Output in the economy of the 16 nations that use the euro dropped 0.1 percent from May, when it increased 1.1 percent, the European Union’s statistics office in Luxembourg said today. Economists had projected a gain of 0.6 percent, the median of 32 forecasts in a Bloomberg survey showed. From a year earlier, June output gained 8.2 percent.
Still, the June year-on-year gain in eurozone industrial ouput isn't bad at all when compared with supposedly high-growth India. Again from Bloomberg:
India’s industrial production rose at the slowest pace in 13 months in June, adding to evidence that Asian economies are weakening.
Output at factories, utilities and mines rose 7.1 percent after a revised 11.3 percent gain in May from a year earlier, the statistics department said in New Delhi. The expansion was less than the estimates of all but two of 21 economists in a Bloomberg News survey.

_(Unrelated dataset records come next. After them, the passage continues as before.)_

import Mathlib
import Summits.KontsevichZagierPeriods.Zeta5Search.LeadingDigitSeries
import Summits.KontsevichZagierPeriods.Zeta5Search.UniversalDigit
import Summits.KontsevichZagierPeriods.Zeta5Search.ConstantTermFloorWindow
import HarnessLib

/-!
# ζ(5) search — the class function `Φ_x` and the PARTIAL-FRACTION IDENTITY behind gen-2's residue identities

Cell `pub-zeta5` (HONEST FRAMING: systematic search; no irrationality claim unless certified), typer seat
generation 9.  Gen-2 g9's residue identities (`RhoResidueIdentities`, `Zeta5Search/UniversalDigit.lean` §2) concern the
class function `Φ_x(η) = ∏_{s ∈ x} (η − ℓ_s)^{e_s} · [(η − ℓ_c)]` (levels `ℓ_s = ⌊s/p⌋`, net exponents `e_s`, odd centre in the
class) whose Laurent data at the pole `ℓ_q` are the `ρ_{q,σ}` (`classRho`, coefficients of gen-2's `classCofactor`).  This file sets
up `Φ_x = N/D` as polynomials over `ℚ` and proves the algebraic partial-fraction identity

* `classPF`: `X^k · N = Σ_{q pole} Σ_{σ=1}^{n_q} ρ^{(k)}_{q,σ} · (D/(X − ℓ_q)^σ)` whenever `deg(X^k N) < deg D`, with
  `ρ^{(k)}_{q,σ} = [ε^{n_q−σ}] (ℓ_q + ε)^k·classCofactor_q(ε)`;
* `classResidueSum`: comparing top coefficients, `Σ_q ρ^{(k)}_{q,1} = [deg(X^k N) = deg D − 1]` — the residue theorem for `η^k Φ_x`.
Ingredients: the local expansion `N(ℓ_q + ε) = classCofactor_q(ε) · D_q(ℓ_q + ε)` (`binomSeries_natCast`, `binomSeries_neg` of typer
g8), divisibility of the difference by every `(X − ℓ_q)^{n_q}`, pairwise coprimality, degrees.  The three residue identities follow in
`RhoResidueIdentitiesProof.lean`.  Pure polynomial / power-series algebra over `ℚ`; nothing about irrationality.
-/

noncomputable section

open Finset Polynomial

namespace Summit.KontsevichZagierPeriods.Zeta5Search.ClusterValuation

open Summit.KontsevichZagierPeriods.Zeta5Search.DualSeries (InBox)
open Summit.KontsevichZagierPeriods.Zeta5Search.CasoratianValuation (InPolytope)

/-! ### Levels and the polynomials `N`, `D`, `D_q` -/

/-- The level `ℓ_s = ⌊s/p⌋` of a position, as a rational number. -/
def lvl (p s : ℕ) : ℚ := ((s / p : ℕ) : ℚ)

/-- The level of the centre `b₀/2` relative to the class of `x`: `(b₀/2 − (x mod p))/p`. -/
def lvlC (b : ℕ → ℤ) (p x : ℕ) : ℚ := ((b 0 : ℚ) / 2 - ((x % p : ℕ) : ℚ)) / p

/-- The numerator of `Φ_x`: the zeros of the class, and the odd centre when it lies in the class. -/
def numPhi (b : ℕ → ℤ) (p x : ℕ) : ℚ[X] :=
  (∏ s ∈ (classSet b p x).filter (fun s => 0 < netExp b s), (X - C (lvl p s)) ^ (netExp b s).toNat) *
    (if ¬ (2 : ℤ) ∣ b 0 ∧ CentreIn b p x then X - C (lvlC b p x) else 1)

/-- The denominator of `Φ_x`: the poles of the class. -/
def denPhi (b : ℕ → ℤ) (p x : ℕ) : ℚ[X] := ∏ s ∈ classPoles b p x, (X - C (lvl p s)) ^ (-netExp b s).toNat

/-- The denominator with the pole `q` removed. -/
def denOff (b : ℕ → ℤ) (p x q : ℕ) : ℚ[X] := ∏ s ∈ (classPoles b p x).erase q, (X - C (lvl p s)) ^ (-netExp b s).toNat

/-- `Z` = degree of the numerator. -/
def degN (b : ℕ → ℤ) (p x : ℕ) : ℕ :=
  (∑ s ∈ (classSet b p x).filter (fun s => 0 < netExp b s), (netExp b s).toNat) +
    (if ¬ (2 : ℤ) ∣ b 0 ∧ CentreIn b p x then 1 else 0)

/-- `P` = degree of the denominator. -/
def degD (b : ℕ → ℤ) (p x : ℕ) : ℕ := ∑ s ∈ classPoles b p x, (-netExp b s).toNat

section Basic

variable (b : ℕ → ℤ) (p x : ℕ)

/-- `N` is monic. -/
theorem numPhi_monic : (numPhi b p x).Monic := by
  unfold numPhi
  refine (monic_prod_of_monic _ _ fun _ _ => (monic_X_sub_C _).pow _).mul ?_
  split_ifs
  · exact monic_X_sub_C _
  · exact monic_one

/-- `deg N = Z`. -/
theorem numPhi_natDegree : (numPhi b p x).natDegree = degN b p x := by
  have hZ : (∏ s ∈ (classSet b p x).filter (fun s => 0 < netExp b s), (X - C (lvl p s)) ^ (netExp b s).toNat).Monic :=
    monic_prod_of_monic _ _ fun _ _ => (monic_X_sub_C _).pow _
  have hC : (if ¬ (2 : ℤ) ∣ b 0 ∧ CentreIn b p x then X - C (lvlC b p x) else (1 : ℚ[X])).Monic := by
    split_ifs
    · exact monic_X_sub_C _
    · exact monic_one
  unfold numPhi degN
  rw [Monic.natDegree_mul hZ hC, natDegree_prod_of_monic _ _ fun _ _ => (monic_X_sub_C _).pow _]
  congr 1
  · exact sum_congr rfl fun s _ => by rw [natDegree_pow, natDegree_X_sub_C, mul_one]
  · split_ifs
    · exact natDegree_X_sub_C _
    · exact natDegree_one

/-- `D` is monic. -/
theorem denPhi_monic : (denPhi b p x).Monic :=
  monic_prod_of_monic _ _ fun _ _ => (monic_X_sub_C _).pow _

/-- `deg D = P`. -/
theorem denPhi_natDegree : (denPhi b p x).natDegree = degD b p x := by
  unfold denPhi degD
  rw [natDegree_prod_of_monic _ _ fun _ _ => (monic_X_sub_C _).pow _]
  exact sum_congr rfl fun s _ => by rw [natDegree_pow, natDegree_X_sub_C, mul_one]

/-- `D_q` is monic. -/
theorem denOff_monic (q : ℕ) : (denOff b p x q).Monic :=
  monic_prod_of_monic _ _ fun _ _ => (monic_X_sub_C _).pow _

/-- `D = D_q · (X − ℓ_q)^{n_q}`. -/
theorem denPhi_eq_denOff_mul {q : ℕ} (hq : q ∈ classPoles b p x) :
    denPhi b p x = denOff b p x q * (X - C (lvl p q)) ^ (-netExp b q).toNat := by
  unfold denPhi denOff
  rw [mul_comm, mul_prod_erase (classPoles b p x) (fun s => (X - C (lvl p s)) ^ (-netExp b s).toNat) hq]

/-- `deg D_q + n_q = P`. -/
theorem denOff_natDegree {q : ℕ} (hq : q ∈ classPoles b p x) :
    (denOff b p x q).natDegree + (-netExp b q).toNat = degD b p x := by
  have h := congrArg natDegree (denPhi_eq_denOff_mul b p x hq)
  rw [denPhi_natDegree, Monic.natDegree_mul (denOff_monic b p x q) ((monic_X_sub_C _).pow _), natDegree_pow,
    natDegree_X_sub_C, mul_one] at h
  exact h.symm

/-- **`E_x = Z − P`**: the class exponent is the degree of `Φ_x`. -/
theorem classExp_eq_degN_sub_degD : classExp b p x = (degN b p x : ℤ) - degD b p x := by
  unfold classExp degN degD classPoles
  have hsplit : ∑ s ∈ classSet b p x, netExp b s =
      ∑ s ∈ (classSet b p x).filter (fun s => 0 < netExp b s), netExp b s +
        ∑ s ∈ (classSet b p x).filter (fun s => netExp b s < 0), netExp b s := by
    rw [← sum_filter_add_sum_filter_not (classSet b p x) (fun s => 0 < netExp b s)]
    congr 1
    rw [← sum_filter_add_sum_filter_not ((classSet b p x).filter fun s => ¬ 0 < netExp b s) (fun s => netExp b s < 0)]
    have h0 : ∑ s ∈ ((classSet b p x).filter fun s => ¬ 0 < netExp b s).filter (fun s => ¬ netExp b s < 0), netExp b s = 0 :=
      sum_eq_zero fun s hs => by
        simp only [mem_filter] at hs; omega
    rw [h0, add_zero, filter_filter]
    refine sum_congr (filter_congr fun s _ => ⟨fun h => h.2, fun h => ⟨by omega, h⟩⟩) fun _ _ => rfl
  rw [hsplit]
  have h1 : ∑ s ∈ (classSet b p x).filter (fun s => 0 < netExp b s), ((netExp b s).toNat : ℤ) =
      ∑ s ∈ (classSet b p x).filter (fun s => 0 < netExp b s), netExp b s :=
    sum_congr rfl fun s hs => Int.toNat_of_nonneg (by have := (mem_filter.1 hs).2; omega)
  have h2 : ∑ s ∈ (classSet b p x).filter (fun s => netExp b s < 0), ((-netExp b s).toNat : ℤ) =
      -∑ s ∈ (classSet b p x).filter (fun s => netExp b s < 0), netExp b s := by
    rw [← sum_neg_distrib]
    exact sum_congr rfl fun s hs => by rw [Int.toNat_of_nonneg (by have := (mem_filter.1 hs).2; omega)]
  simp only [Nat.cast_add, Nat.cast_sum, Nat.cast_ite, Nat.cast_one, Nat.cast_zero]
  rw [h1, h2]
  split_ifs <;> ring

end Basic

/-! ### Levels inside one class -/

/-- `(q − s)/p = ℓ_q − ℓ_s` for two points of one class. -/
theorem sub_div_eq_lvl_sub (b : ℕ → ℤ) {p x q s : ℕ} (hp : 0 < p) (hq : q ∈ classSet b p x) (hs : s ∈ classSet b p x) :
    ((q : ℚ) - s) / p = lvl p q - lvl p s := by
  have hqr : q % p = x % p := (mem_filter.1 hq).2
  have hsr : s % p = x % p := (mem_filter.1 hs).2
  have eq := Nat.div_add_mod q p
  have es := Nat.div_add_mod s p
  have hp0 : (p : ℚ) ≠ 0 := by exact_mod_cast hp.ne'
  unfold lvl
  field_simp
  have h : (q : ℤ) - s = p * ((q / p : ℕ) : ℤ) - p * ((s / p : ℕ) : ℤ) := by
    have := congrArg (fun t : ℕ => (t : ℤ)) eq
    have := congrArg (fun t : ℕ => (t : ℤ)) es
    push_cast at *
    omega
  have h' : (q : ℚ) - s = p * ((q / p : ℕ) : ℚ) - p * ((s / p : ℕ) : ℚ) := by exact_mod_cast h
  linarith

/-- Distinct points of one class have distinct levels. -/
theorem lvl_ne_of_ne (b : ℕ → ℤ) {p x q s : ℕ} (hp : 0 < p) (hq : q ∈ classSet b p x) (hs : s ∈ classSet b p x)
    (hne : q ≠ s) : lvl p q ≠ lvl p s := by
  intro h
  have := sub_div_eq_lvl_sub b hp hq hs
  rw [h, sub_self, div_eq_zero_iff] at this
  rcases this with h1 | h1
  · exact hne (by exact_mod_cast sub_eq_zero.1 h1)
  · exact hp.ne' (by exact_mod_cast h1)

/-- `(q − b₀/2)/p = ℓ_q − ℓ_c`. -/
theorem centre_div_eq_lvl_sub (b : ℕ → ℤ) {p x q : ℕ} (hp : 0 < p) (hq : q ∈ classSet b p x) :
    ((q : ℚ) - (b 0 : ℚ) / 2) / p = lvl p q - lvlC b p x := by
  have hqr : q % p = x % p := (mem_filter.1 hq).2
  have eq := Nat.div_add_mod q p
  have hp0 : (p : ℚ) ≠ 0 := by exact_mod_cast hp.ne'
  unfold lvl lvlC
  rw [← hqr]
  have h' : (q : ℚ) = p * ((q / p : ℕ) : ℚ) + ((q % p : ℕ) : ℚ) := by exact_mod_cast eq.symm
  field_simp
  linarith

/-! ### The local expansion at a pole -/

/-- A linear factor composed with the shift to `ℓ_q`, as a power series: `(X − a) ∘ (X + ℓ) = X + (ℓ − a)`. -/
theorem coe_X_sub_C_comp (a ℓ : ℚ) :
    (((X - C a).comp (X + C ℓ) : ℚ[X]) : PowerSeries ℚ) = PowerSeries.X + PowerSeries.C (ℓ - a) := by
  rw [sub_comp, X_comp, C_comp, show (X + C ℓ - C a : ℚ[X]) = X + C (ℓ - a) by rw [map_sub]; ring,
    Polynomial.coe_add, Polynomial.coe_X, Polynomial.coe_C]

/-- **The local expansion**: `N(ℓ_q + ε) = classCofactor_q(ε) · D_q(ℓ_q + ε)` for a pole `q` of the class of `x`. -/
theorem numPhi_comp_eq (b : ℕ → ℤ) {p x q : ℕ} (hp : 0 < p) (hq : q ∈ classPoles b p x) :
    (((numPhi b p x).comp (X + C (lvl p q)) : ℚ[X]) : PowerSeries ℚ) =
      classCofactor b p q * (((denOff b p x q).comp (X + C (lvl p q)) : ℚ[X]) : PowerSeries ℚ) := by
  obtain ⟨hqC, hqpole⟩ := mem_filter.1 hq
  have hCq : classSet b p q = classSet b p x := classSet_eq_of_mem hqC
  have hcen : CentreIn b p q ↔ CentreIn b p x := centreIn_iff_of_mem hqC
  -- split the cofactor product by the sign of the exponent
  set Cq := (classSet b p x).erase q with hCqdef
  have hsplit : ∏ s ∈ Cq, binomSeries (((q : ℚ) - s) / p) (netExp b s) =
      (∏ s ∈ Cq.filter (fun s => 0 < netExp b s), binomSeries (((q : ℚ) - s) / p) (netExp b s)) *
        ∏ s ∈ Cq.filter (fun s => netExp b s < 0), binomSeries (((q : ℚ) - s) / p) (netExp b s) := by
    rw [← prod_filter_mul_prod_filter_not Cq (fun s => 0 < netExp b s)]
    congr 1
    rw [← prod_filter_mul_prod_filter_not (Cq.filter fun s => ¬ 0 < netExp b s) (fun s => netExp b s < 0)]
    have h1 : ∏ s ∈ (Cq.filter fun s => ¬ 0 < netExp b s).filter (fun s => ¬ netExp b s < 0),
        binomSeries (((q : ℚ) - s) / p) (netExp b s) = 1 :=
      prod_eq_one fun s hs => by
        simp only [mem_filter] at hs
        rw [show netExp b s = 0 by omega, binomSeries_zero]
    rw [h1, mul_one, filter_filter]
    exact prod_congr (filter_congr fun s _ => ⟨fun h => h.2, fun h => ⟨by omega, h⟩⟩) fun _ _ => rfl
  -- the zero part equals the composed numerator product
  have hzeros : (Cq.filter fun s => 0 < netExp b s) = (classSet b p x).filter (fun s => 0 < netExp b s) := by
    rw [hCqdef, filter_erase, erase_eq_of_notMem]
    simp only [mem_filter, not_and]; intro _; omega
  have hpoles : (Cq.filter fun s => netExp b s < 0) = (classPoles b p x).erase q := by
    rw [hCqdef, filter_erase]; rfl
  have hZ : (∏ s ∈ Cq.filter (fun s => 0 < netExp b s), binomSeries (((q : ℚ) - s) / p) (netExp b s)) =
      (((∏ s ∈ (classSet b p x).filter (fun s => 0 < netExp b s), (X - C (lvl p s)) ^ (netExp b s).toNat).comp
        (X + C (lvl p q)) : ℚ[X]) : PowerSeries ℚ) := by
    rw [hzeros, ← coe_compRingHom_apply, map_prod, ← Polynomial.coeToPowerSeries.ringHom_apply, map_prod]
    refine prod_congr rfl fun s hs => ?_
    obtain ⟨hsC, hse⟩ := mem_filter.1 hs
    have hsq : s ≠ q := fun h => by rw [h] at hse; omega
    have hδ : ((q : ℚ) - s) / p ≠ 0 :=
      div_ne_zero (sub_ne_zero.2 (by exact_mod_cast (Ne.symm hsq))) (by exact_mod_cast hp.ne')
    rw [Polynomial.coeToPowerSeries.ringHom_apply, coe_compRingHom_apply, pow_comp, Polynomial.coe_pow, coe_X_sub_C_comp,
      ← sub_div_eq_lvl_sub b hp hqC hsC, ← binomSeries_natCast hδ, Int.toNat_of_nonneg hse.le]
  have hPinv : (∏ s ∈ Cq.filter (fun s => netExp b s < 0), binomSeries (((q : ℚ) - s) / p) (netExp b s)) *
      (((denOff b p x q).comp (X + C (lvl p q)) : ℚ[X]) : PowerSeries ℚ) = 1 := by
    rw [hpoles, denOff, ← coe_compRingHom_apply, map_prod, ← Polynomial.coeToPowerSeries.ringHom_apply, map_prod,
      ← prod_mul_distrib]
    refine prod_eq_one fun s hs => ?_
    obtain ⟨hsq, hs'⟩ := mem_erase.1 hs
    obtain ⟨hsC, hse⟩ := mem_filter.1 hs'
    have hδ : ((q : ℚ) - s) / p ≠ 0 :=
      div_ne_zero (sub_ne_zero.2 (by exact_mod_cast (Ne.symm hsq))) (by exact_mod_cast hp.ne')
    obtain ⟨n, hn⟩ : ∃ n : ℕ, netExp b s = -(n : ℤ) := ⟨(-netExp b s).toNat, by rw [Int.toNat_of_nonneg (by omega)]; ring⟩
    rw [Polynomial.coeToPowerSeries.ringHom_apply, coe_compRingHom_apply, pow_comp, Polynomial.coe_pow, coe_X_sub_C_comp,
      ← sub_div_eq_lvl_sub b hp hqC hsC, hn, neg_neg, Int.toNat_natCast, binomSeries_neg hδ, PowerSeries.inv_mul_cancel]
    rw [map_pow, map_add, PowerSeries.constantCoeff_X, PowerSeries.constantCoeff_C, zero_add]
    exact pow_ne_zero _ hδ
  -- the centre factor
  have hcenF : (if ¬ (2 : ℤ) ∣ b 0 ∧ CentreIn b p q then binomSeries (((q : ℚ) - (b 0 : ℚ) / 2) / p) 1 else 1) =
      (((if ¬ (2 : ℤ) ∣ b 0 ∧ CentreIn b p x then X - C (lvlC b p x) else (1 : ℚ[X])).comp (X + C (lvl p q)) : ℚ[X]) :
        PowerSeries ℚ) := by
    by_cases hc : ¬ (2 : ℤ) ∣ b 0 ∧ CentreIn b p x
    · have hc' : ¬ (2 : ℤ) ∣ b 0 ∧ CentreIn b p q := ⟨hc.1, hcen.2 hc.2⟩
      have hδ : ((q : ℚ) - (b 0 : ℚ) / 2) / p ≠ 0 := by
        refine div_ne_zero (fun h => hc.1 ⟨q, ?_⟩) (by exact_mod_cast hp.ne')
        have : (2 * (q : ℚ) - (b 0 : ℚ)) = 0 := by linarith
        exact_mod_cast (show ((b 0 : ℤ) : ℚ) = 2 * (q : ℤ) by push_cast; linarith)
      rw [if_pos hc', if_pos hc, binomSeries_one hδ, coe_X_sub_C_comp, centre_div_eq_lvl_sub b hp hqC]
    · have hc' : ¬ (¬ (2 : ℤ) ∣ b 0 ∧ CentreIn b p q) := fun h => hc ⟨h.1, hcen.1 h.2⟩
      rw [if_neg hc', if_neg hc, one_comp, Polynomial.coe_one]
  -- assemble
  unfold classCofactor
  rw [hCq, ← hCqdef, hsplit, hcenF, numPhi, mul_comp, Polynomial.coe_mul, ← hZ]
  generalize (∏ s ∈ Cq.filter (fun s => 0 < netExp b s), binomSeries (((q : ℚ) - s) / p) (netExp b s)) = Zs at *
  generalize (∏ s ∈ Cq.filter (fun s => netExp b s < 0), binomSeries (((q : ℚ) - s) / p) (netExp b s)) = Ps at *
  generalize (((if ¬ (2 : ℤ) ∣ b 0 ∧ CentreIn b p x then X - C (lvlC b p x) else (1 : ℚ[X])).comp (X + C (lvl p q)) :
    ℚ[X]) : PowerSeries ℚ) = Ce at *
  generalize (((denOff b p x q).comp (X + C (lvl p q)) : ℚ[X]) : PowerSeries ℚ) = Dc at *
  calc Zs * Ce = Zs * Ce * (Ps * Dc) := by rw [hPinv, mul_one]
    _ = Zs * Ps * Ce * Dc := by ring

end Summit.KontsevichZagierPeriods.Zeta5Search.ClusterValuation

end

Another country showing a decline in industrial production in June was Japan. The Ministry of Economy, Trade and Industry's final report on June industrial production showed a 1.1 percent fall from May. This, though, was better than the preliminary estimate of a 1.5 percent decline.
Japanese capital spending appears to be increasing again though. On Wednesday, Japan had reported a 1.6 percent rise in core private sector machinery orders in June. However, this followed a 9.1 percent fall in May. For the April-June quarter, this indicator rose by just 0.3 percent and is forecasted to rise by 0.8 percent in the July-September quarter.